I remember having to be pulled out of my 'special needs' class to go to the
auditorium for a small celebration recognizing the students who has scored
highest on the standardized reading comprehension exams.

I won a pizza party for my english class because I had the highest score of
any student in the entire middle school.

The two eighth grade honors classes had been competing to see which of them
would get it.

They were pissed to loose it to the sixth grade remedial english class.
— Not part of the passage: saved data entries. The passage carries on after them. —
import Summits.QuantumFields.YangMills.Theorems.BalabanUVNodesN12NearFlatFederbushFibreWindow
import Summits.QuantumFields.YangMills.Theorems.BalabanUVNodesN12NearFlatDelta2LetterComponent

/-!
# BalabanUVNodes ∕ N12 — THE FEDERBUSH LETTER AT THE VELOCITY (`hmX`) AGAINST THE WINDOW FORM: for the (K′) minimiser family at the curved chart of record,
# `γ₀·[(1−η)·(circ X − 16(d+1)τ‖X‖²) − (η⁻¹−1)·8d·|S_k|·(C·δ_W·p(X_f′X))²] ≤ B_W(X_f′X, X_f′X)` — no flat linearisation `L♭`, no right inverse, no fibre: the direct road's producer

Cell `pub-ymgap` (HUMAN RULINGS D-0062 ∕ D-0149), width seat `pub-ymgap-dag-n12-w4` g5.  The lane owner's DIRECT road (dag-n12-c g20, `HOME/pub-ymgap-dag-n12-c/N12-DIRECT-ROAD-MEMO.md` §1–§3,
2026-08-28): «if instead the Federbush letter is asked AT THE VELOCITY — `hmX : γ₀·circ X − τ‖X‖² ≤ B_W(X_f′X, X_f′X)` — then `L♭`, `R♭`, `q`, `ρ`, `δ₂`, (δ₂) all disappear … `hmX` (to be
typed, M, w4's Federbush lineage): flat local Federbush for an ARBITRARY fine field … at `w′ := X_f′X`; then on the window's level-k bonds `Q♭_k(X_f′X) = Q_{U₀,k}(X_f′X) − E` ((β3) + twist (T)),
`‖E‖ ≤ C·δ_W·Kc‖X‖` on the WINDOW TOWERS ONLY, and `circ(a+e) ≥ (1−η)circ(a) − η⁻¹circ(e)`».  Key K1⁹ `stmt-QuantumFields-27364`, `--kind proof --supports … --as helper`; count-neutral;
THEOREMS ONLY (0 `def`, 0 `sorry`, 0 `instance`).  CONSUMED BY NAME: this seat's `B16Ineq17FlatRouteConstants.sum_normSq_oc_top_le_weighted_of_flat_chain` (v1.1: the weighted chain for an
ARBITRARY chain, weight `𝟙_{S_0}`), `…N12NearFlatDelta2LetterComponent.exists_delta2_letter_component_Bj` ((δ₂) per component on ONE tower), `…N12NearFlatFederbushFibreTwisted.exists_rotE3_of_lieSU2Coord`
∕ `exists_twistSlice` ∕ `twistSlice_close` (p611770), `B16Ineq17NearFlatDatumFamily.fderiv_msChart_comp_apply_top_of_isMinimizer_family` ((β3), p608042), `B16Ineq17SliceTwist.circ_twist_ge_sub` ((T),
p605427), `…FibreChart.iterLin_eq_of_fderiv_msChart_one_eq` (p603788), `…FibreRecord.hcons_of_plaqsInside_maxDomT` (p604917), `…Fibre.exists_su2ReCoord` ∕ `lieSU2Coord_reCoord_eq` (p602396),
`B16Ineq17NearFlatWilsonLettersWindow.flatFormOn_apply_self` (p645091), g0's `circ_eq_sum_normSq_oc` ∕ `sum_box_castSite_le_sum_of_subset` ∕ `oc_self_eq_zero`, dag-n10-w1's `chainLaw_iterLin_comp_linearMap`,
dag-n12-w3's `norm_sq_lieSU2Coord`.

THE PRINT.  [Balaban1989LargeFieldII] p. 357 foot – p. 358 (1.7) («the leading term … with the background field identically equal to 1 … Using the bound (1.67) [10] for this form, we
obtain (1.7)», read on the window `B^k(Λ₀)`), (1.12) p. 359, (1.19) p. 360; [Federbush1986PhaseCellI] 'Abelian Stability Theorem' (0.12) p. 321; [Balaban1988Convergent] (2.10)–(2.13)
pp. 256–257; [Balaban1985Variational] (45) p. 285, (82)–(83) p. 290.

READING.  The chain `Y_i := ψ∘Q♭_i(↑X_f′X)` of the FLAT linearised averages of the velocity obeys g0's `oc`-chain law exactly (linearity), so the weighted chain with `ζ := 𝟙_{S_0}` bounds
`γ₀·Σ_{ν≠e₀}Σ_{y∈S_k}‖oc(Y_k) e₀ ν y‖²` by `B_W(X_f′X, X_f′X)` for every `W ⊇ {q | q.src ∈ S_0}`.  On the region's level-`k` constrained bonds `b`, `Q♭_k(↑X_f′X)(b) = ↑(DΦ♭(0)X_f′X)_{(k,b)}`
(dag-n10-w1 (J-b) B) and `(DΨ_{U₀}(0)X_f′X)_{(k,b)} = φ(ιA X̃ b)` EXACTLY by (β3) (the family lives on the constraint surface; `X̃` the twisted slice vector), so `Y_k = ιA X̃ − D` with
`D(b) = ψ(↑E_b)`, `E_b := (DΨ_{U₀}(0) − DΦ♭(0))(X_f′X)_{(k,b)}`, `‖D(b)‖² = ‖E_b‖²∕2 ≤ (C·δ_W·p(X_f′X))²∕2` by the (δ₂) COMPONENT letter — near-flatness of `U₀` asked on the WINDOW TOWERS
`feeds k b` ONLY.  Then `‖a − e‖² ≥ (1−η)‖a‖² − (η⁻¹−1)‖e‖²` per axial plaquette, g0's Step 1 `circ(X̃) ≤ Σ‖oc(ιA X̃)‖²` and (T) `circ(X̃) ≥ circ(X) − 16(d+1)τ‖X‖²`.

CONTENTS.  §1 `norm_sub_sq_ge'` (the splitting inequality).  §2 ★★★ `exists_hmX_federbush_window_of_isMinimizer_family` — ONE `C ≥ 0`, `ρ > 0` per height (the (δ₂)-component constants) such that,
under p611770 §3's data VERBATIM (region letters `(Q, S_i, hwin, hS, hΩk)`, (K′) family `hmin`, chart differentiability `hΨ`; the twist size `hW′` asked at the REGION's plaquette bonds ONLY) plus a window `W ⊇ {q | q.src ∈ S_0}` of FINE
plaquettes, tower near-flatness `δ_W < ρ` of `U₀` on `feeds k b` for the four bonds of every `(e₀,e_ν)`-plaquette at the sites of `S_k`, and `0 < η < 1`:
`((L^d)^k∕(L²L²)^k)·[(1−η)·(circ X − 16(d+1)τ‖X‖²) − (η⁻¹−1)·8d·|S_k|·(C·δ_W·p(X_f′X))²] ≤ B_W (X_f′X) (X_f′X)`.  (With (K) `p(X_f′X) ≤ Kc‖X‖` the consumer reads it as
`γ·circ X − Cerr‖X‖² ≤ B_W(X_f′X, X_f′X)`, `γ = γ₀(1−η)`.)  The knit-level tower discharge of the `S_i` is `…FederbushFibreWindowKnit`'s §1 verbatim (not repeated here).

HONEST FRAMING.  Junction algebra BY NAME over landed kernel theorems; per-height existence constants (`C, ρ` of the (δ₂) row; raw-unit `γ₀`), NOT print's volume-uniform `O(1)`; the window
factor `|S_k|` is per instance; nothing of Bałaban's ((1.7), (1.65)–(1.67), Prop. 1) asserted beyond these kernel inequalities; N12 NOT discharged; K1⁹ NOT closed; count-neutral (typed 28∕28 ·
discharged 5∕27 unmoved); one finite 𝕋⁴ programme at fixed ε — R4 closes the conditional rung `BalabanLadder.UV` only; the YM mass gap (Clay) is NOT proved by any of this.
-/

noncomputable section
That was about the time I started to lose respect for the US school system.

------
afpx
The original big push for gifted education in the US was primarily a response
to the Soviet Union’s scientific and technology advances after the 1950s.
During these times, gifted programs were well-funded, and they provided smart
but poor or unconnected kids vast opportunities that they wouldn’t have had
otherwise.

After these funding programs died down, the “gifted” label was usurped by
upper middle class parents for obvious reasons. As far as I know, gifted
programs today are much different than they were before the 90s. And, as
Gifted has become a status label in upper middle class communities, one can
see that politics has become more important than natural abilities. For
example, in some large, well-funded school districts (like Fairfax Virginia),
it’s common for the number of students in gifted education programs to be
quite higher than statistically likely. In fact, parents and students compete
for these positions using test prep systems, cheating, political maneuvering,
and even fraud. So, in my mind, gifted education in the US is mostly a dead
concept.

------
arandr0x
Gifted education is, I believe, an area that has rather too much funding
compared to gifted mental health services. (Mental health services generally,
of course, but often gifted children are functional long enough and just
enough that debilitating conditions that have nothing to do with intelligence,
but could end their life, are not identified in them.)

A lot of the gifted education policy discourse seems to treat gifted children
as resources where the yield must be increased. But they are, like all
children, humans and the primary problem of their condition is not "not
achieving according to their ability", but indeed it is suffering. Policy
should strive to address, first, suffering, and only then be concerned with
achievement. (Again, as with all children. For example, this is what is done
with education for children that don't have the intellectual abilities for
regular schooling.) And I don't really wish to tell actual experiences here,
but gifted children have plenty of suffering that is not simply due to being
bored in school or not told they're smart often enough.